### The input

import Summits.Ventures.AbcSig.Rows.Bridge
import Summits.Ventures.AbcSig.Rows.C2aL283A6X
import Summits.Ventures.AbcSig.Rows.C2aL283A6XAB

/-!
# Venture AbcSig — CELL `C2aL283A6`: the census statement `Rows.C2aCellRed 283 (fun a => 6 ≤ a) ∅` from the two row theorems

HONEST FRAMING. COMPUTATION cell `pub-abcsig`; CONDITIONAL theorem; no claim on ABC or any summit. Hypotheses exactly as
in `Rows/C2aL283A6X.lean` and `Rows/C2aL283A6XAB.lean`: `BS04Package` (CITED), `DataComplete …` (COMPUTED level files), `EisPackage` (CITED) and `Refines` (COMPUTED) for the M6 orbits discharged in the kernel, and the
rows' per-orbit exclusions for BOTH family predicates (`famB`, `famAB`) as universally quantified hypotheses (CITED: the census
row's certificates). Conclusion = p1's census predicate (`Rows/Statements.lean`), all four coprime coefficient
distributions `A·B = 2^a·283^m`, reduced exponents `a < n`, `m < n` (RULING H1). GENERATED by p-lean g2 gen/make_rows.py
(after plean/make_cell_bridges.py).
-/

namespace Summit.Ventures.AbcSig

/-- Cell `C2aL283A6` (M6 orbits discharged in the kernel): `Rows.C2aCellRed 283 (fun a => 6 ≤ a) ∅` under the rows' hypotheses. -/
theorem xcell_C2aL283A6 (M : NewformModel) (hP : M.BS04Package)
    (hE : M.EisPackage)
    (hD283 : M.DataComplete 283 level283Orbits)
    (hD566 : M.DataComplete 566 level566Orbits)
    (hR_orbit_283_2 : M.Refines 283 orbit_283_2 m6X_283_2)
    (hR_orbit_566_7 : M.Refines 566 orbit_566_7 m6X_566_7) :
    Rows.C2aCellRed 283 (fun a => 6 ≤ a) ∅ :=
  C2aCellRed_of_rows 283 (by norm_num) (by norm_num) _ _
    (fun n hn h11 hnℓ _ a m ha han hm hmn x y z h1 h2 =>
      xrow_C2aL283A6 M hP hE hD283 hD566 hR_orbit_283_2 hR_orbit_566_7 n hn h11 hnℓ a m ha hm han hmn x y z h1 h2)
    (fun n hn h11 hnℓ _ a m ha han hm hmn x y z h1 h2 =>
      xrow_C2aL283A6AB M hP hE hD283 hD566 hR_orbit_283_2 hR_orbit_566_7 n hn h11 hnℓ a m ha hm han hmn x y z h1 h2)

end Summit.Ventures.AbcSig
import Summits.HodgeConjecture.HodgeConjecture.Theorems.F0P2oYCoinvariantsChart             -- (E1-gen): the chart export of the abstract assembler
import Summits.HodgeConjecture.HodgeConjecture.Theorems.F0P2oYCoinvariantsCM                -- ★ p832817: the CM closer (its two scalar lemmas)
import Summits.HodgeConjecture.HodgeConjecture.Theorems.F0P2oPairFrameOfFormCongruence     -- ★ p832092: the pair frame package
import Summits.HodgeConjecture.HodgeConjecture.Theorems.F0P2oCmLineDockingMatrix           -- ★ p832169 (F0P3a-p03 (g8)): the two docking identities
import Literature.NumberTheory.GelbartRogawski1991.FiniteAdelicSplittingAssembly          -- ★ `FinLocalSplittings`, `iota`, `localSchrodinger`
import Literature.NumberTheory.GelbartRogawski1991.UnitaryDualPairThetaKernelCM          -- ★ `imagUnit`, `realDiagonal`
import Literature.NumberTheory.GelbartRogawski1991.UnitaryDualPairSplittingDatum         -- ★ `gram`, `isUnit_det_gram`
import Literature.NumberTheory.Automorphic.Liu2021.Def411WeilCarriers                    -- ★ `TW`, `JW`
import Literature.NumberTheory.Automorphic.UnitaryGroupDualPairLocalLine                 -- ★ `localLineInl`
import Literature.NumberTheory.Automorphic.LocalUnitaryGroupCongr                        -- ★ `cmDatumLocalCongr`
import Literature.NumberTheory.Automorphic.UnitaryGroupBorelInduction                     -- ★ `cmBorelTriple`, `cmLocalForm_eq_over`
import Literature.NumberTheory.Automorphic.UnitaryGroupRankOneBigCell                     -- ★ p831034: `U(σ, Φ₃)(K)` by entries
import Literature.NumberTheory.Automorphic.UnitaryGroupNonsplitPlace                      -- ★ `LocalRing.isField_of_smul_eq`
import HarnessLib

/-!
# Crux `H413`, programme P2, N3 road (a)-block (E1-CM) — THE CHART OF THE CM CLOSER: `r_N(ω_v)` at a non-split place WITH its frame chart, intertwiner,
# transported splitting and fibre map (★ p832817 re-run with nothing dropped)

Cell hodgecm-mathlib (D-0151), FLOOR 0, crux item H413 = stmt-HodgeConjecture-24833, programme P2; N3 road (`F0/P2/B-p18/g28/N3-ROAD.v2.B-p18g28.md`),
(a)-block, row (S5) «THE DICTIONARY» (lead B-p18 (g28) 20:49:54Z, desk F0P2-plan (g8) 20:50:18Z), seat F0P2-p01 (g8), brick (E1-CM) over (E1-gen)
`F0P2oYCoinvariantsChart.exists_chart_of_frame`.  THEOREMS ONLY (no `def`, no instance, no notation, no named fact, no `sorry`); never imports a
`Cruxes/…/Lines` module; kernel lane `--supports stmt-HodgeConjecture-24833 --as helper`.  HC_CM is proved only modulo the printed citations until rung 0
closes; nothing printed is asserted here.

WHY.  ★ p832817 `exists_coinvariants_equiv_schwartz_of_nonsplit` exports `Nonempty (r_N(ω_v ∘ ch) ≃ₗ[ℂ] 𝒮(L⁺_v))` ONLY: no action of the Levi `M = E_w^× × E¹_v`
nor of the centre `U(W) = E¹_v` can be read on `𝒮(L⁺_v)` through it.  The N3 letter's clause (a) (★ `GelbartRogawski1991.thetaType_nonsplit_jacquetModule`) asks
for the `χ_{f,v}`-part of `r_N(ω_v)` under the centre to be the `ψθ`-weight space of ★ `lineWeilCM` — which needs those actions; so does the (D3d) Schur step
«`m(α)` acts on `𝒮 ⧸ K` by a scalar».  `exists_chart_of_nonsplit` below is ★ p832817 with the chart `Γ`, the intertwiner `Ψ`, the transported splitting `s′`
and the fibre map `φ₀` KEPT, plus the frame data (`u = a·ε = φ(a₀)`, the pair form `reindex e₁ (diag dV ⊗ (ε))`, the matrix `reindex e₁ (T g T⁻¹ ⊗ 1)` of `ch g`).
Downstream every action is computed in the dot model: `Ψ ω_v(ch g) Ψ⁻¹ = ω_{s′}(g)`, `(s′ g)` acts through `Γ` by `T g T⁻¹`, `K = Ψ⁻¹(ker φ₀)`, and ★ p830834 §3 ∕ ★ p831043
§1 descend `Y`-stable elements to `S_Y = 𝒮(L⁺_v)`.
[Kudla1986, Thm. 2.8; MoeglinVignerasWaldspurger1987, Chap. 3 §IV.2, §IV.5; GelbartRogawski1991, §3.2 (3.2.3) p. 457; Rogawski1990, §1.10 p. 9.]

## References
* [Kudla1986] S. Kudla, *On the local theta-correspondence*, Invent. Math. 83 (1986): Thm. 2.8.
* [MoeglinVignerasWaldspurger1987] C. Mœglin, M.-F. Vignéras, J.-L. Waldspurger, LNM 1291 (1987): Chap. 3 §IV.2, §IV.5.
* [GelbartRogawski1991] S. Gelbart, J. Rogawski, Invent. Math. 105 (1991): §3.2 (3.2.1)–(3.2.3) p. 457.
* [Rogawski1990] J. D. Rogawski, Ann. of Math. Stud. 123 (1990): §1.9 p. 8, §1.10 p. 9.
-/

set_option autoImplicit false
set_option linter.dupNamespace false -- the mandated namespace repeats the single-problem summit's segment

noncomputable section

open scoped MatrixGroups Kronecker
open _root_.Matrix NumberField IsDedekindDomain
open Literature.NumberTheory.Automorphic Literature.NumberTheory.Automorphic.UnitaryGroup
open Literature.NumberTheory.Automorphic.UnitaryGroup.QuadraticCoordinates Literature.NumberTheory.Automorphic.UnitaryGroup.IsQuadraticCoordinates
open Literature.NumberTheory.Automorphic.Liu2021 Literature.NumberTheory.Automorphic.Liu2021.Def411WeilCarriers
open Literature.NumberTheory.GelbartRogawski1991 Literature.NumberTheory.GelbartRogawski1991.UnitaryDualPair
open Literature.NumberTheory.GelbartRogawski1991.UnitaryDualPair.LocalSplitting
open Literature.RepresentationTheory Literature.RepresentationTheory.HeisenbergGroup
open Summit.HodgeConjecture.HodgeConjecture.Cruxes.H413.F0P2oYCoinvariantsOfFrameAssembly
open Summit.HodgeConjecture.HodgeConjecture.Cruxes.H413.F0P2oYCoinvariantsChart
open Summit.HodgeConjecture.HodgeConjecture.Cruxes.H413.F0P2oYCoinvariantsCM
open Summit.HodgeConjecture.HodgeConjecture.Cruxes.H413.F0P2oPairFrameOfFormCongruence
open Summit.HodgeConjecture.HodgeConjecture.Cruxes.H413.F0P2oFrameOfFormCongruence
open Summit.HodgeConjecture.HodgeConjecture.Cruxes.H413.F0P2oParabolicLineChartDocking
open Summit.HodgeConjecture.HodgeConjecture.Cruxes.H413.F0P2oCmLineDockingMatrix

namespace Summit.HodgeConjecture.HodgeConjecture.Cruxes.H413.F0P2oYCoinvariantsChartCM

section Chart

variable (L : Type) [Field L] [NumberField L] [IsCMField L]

######

- [Directions] In the entries above, find the line holding "xrow_C2aL283A6AB M hP" and the line holding "the abstract assembler", then retype exactly those two lines and every line between them, and nothing else.

- [Output]
      xrow_C2aL283A6AB M hP hE hD283 hD566 hR_orbit_283_2 hR_orbit_566_7 n hn h11 hnℓ a m ha hm han hmn x y z h1 h2)

end Summit.Ventures.AbcSig
import Summits.HodgeConjecture.HodgeConjecture.Theorems.F0P2oYCoinvariantsChart             -- (E1-gen): the chart export of the abstract assembler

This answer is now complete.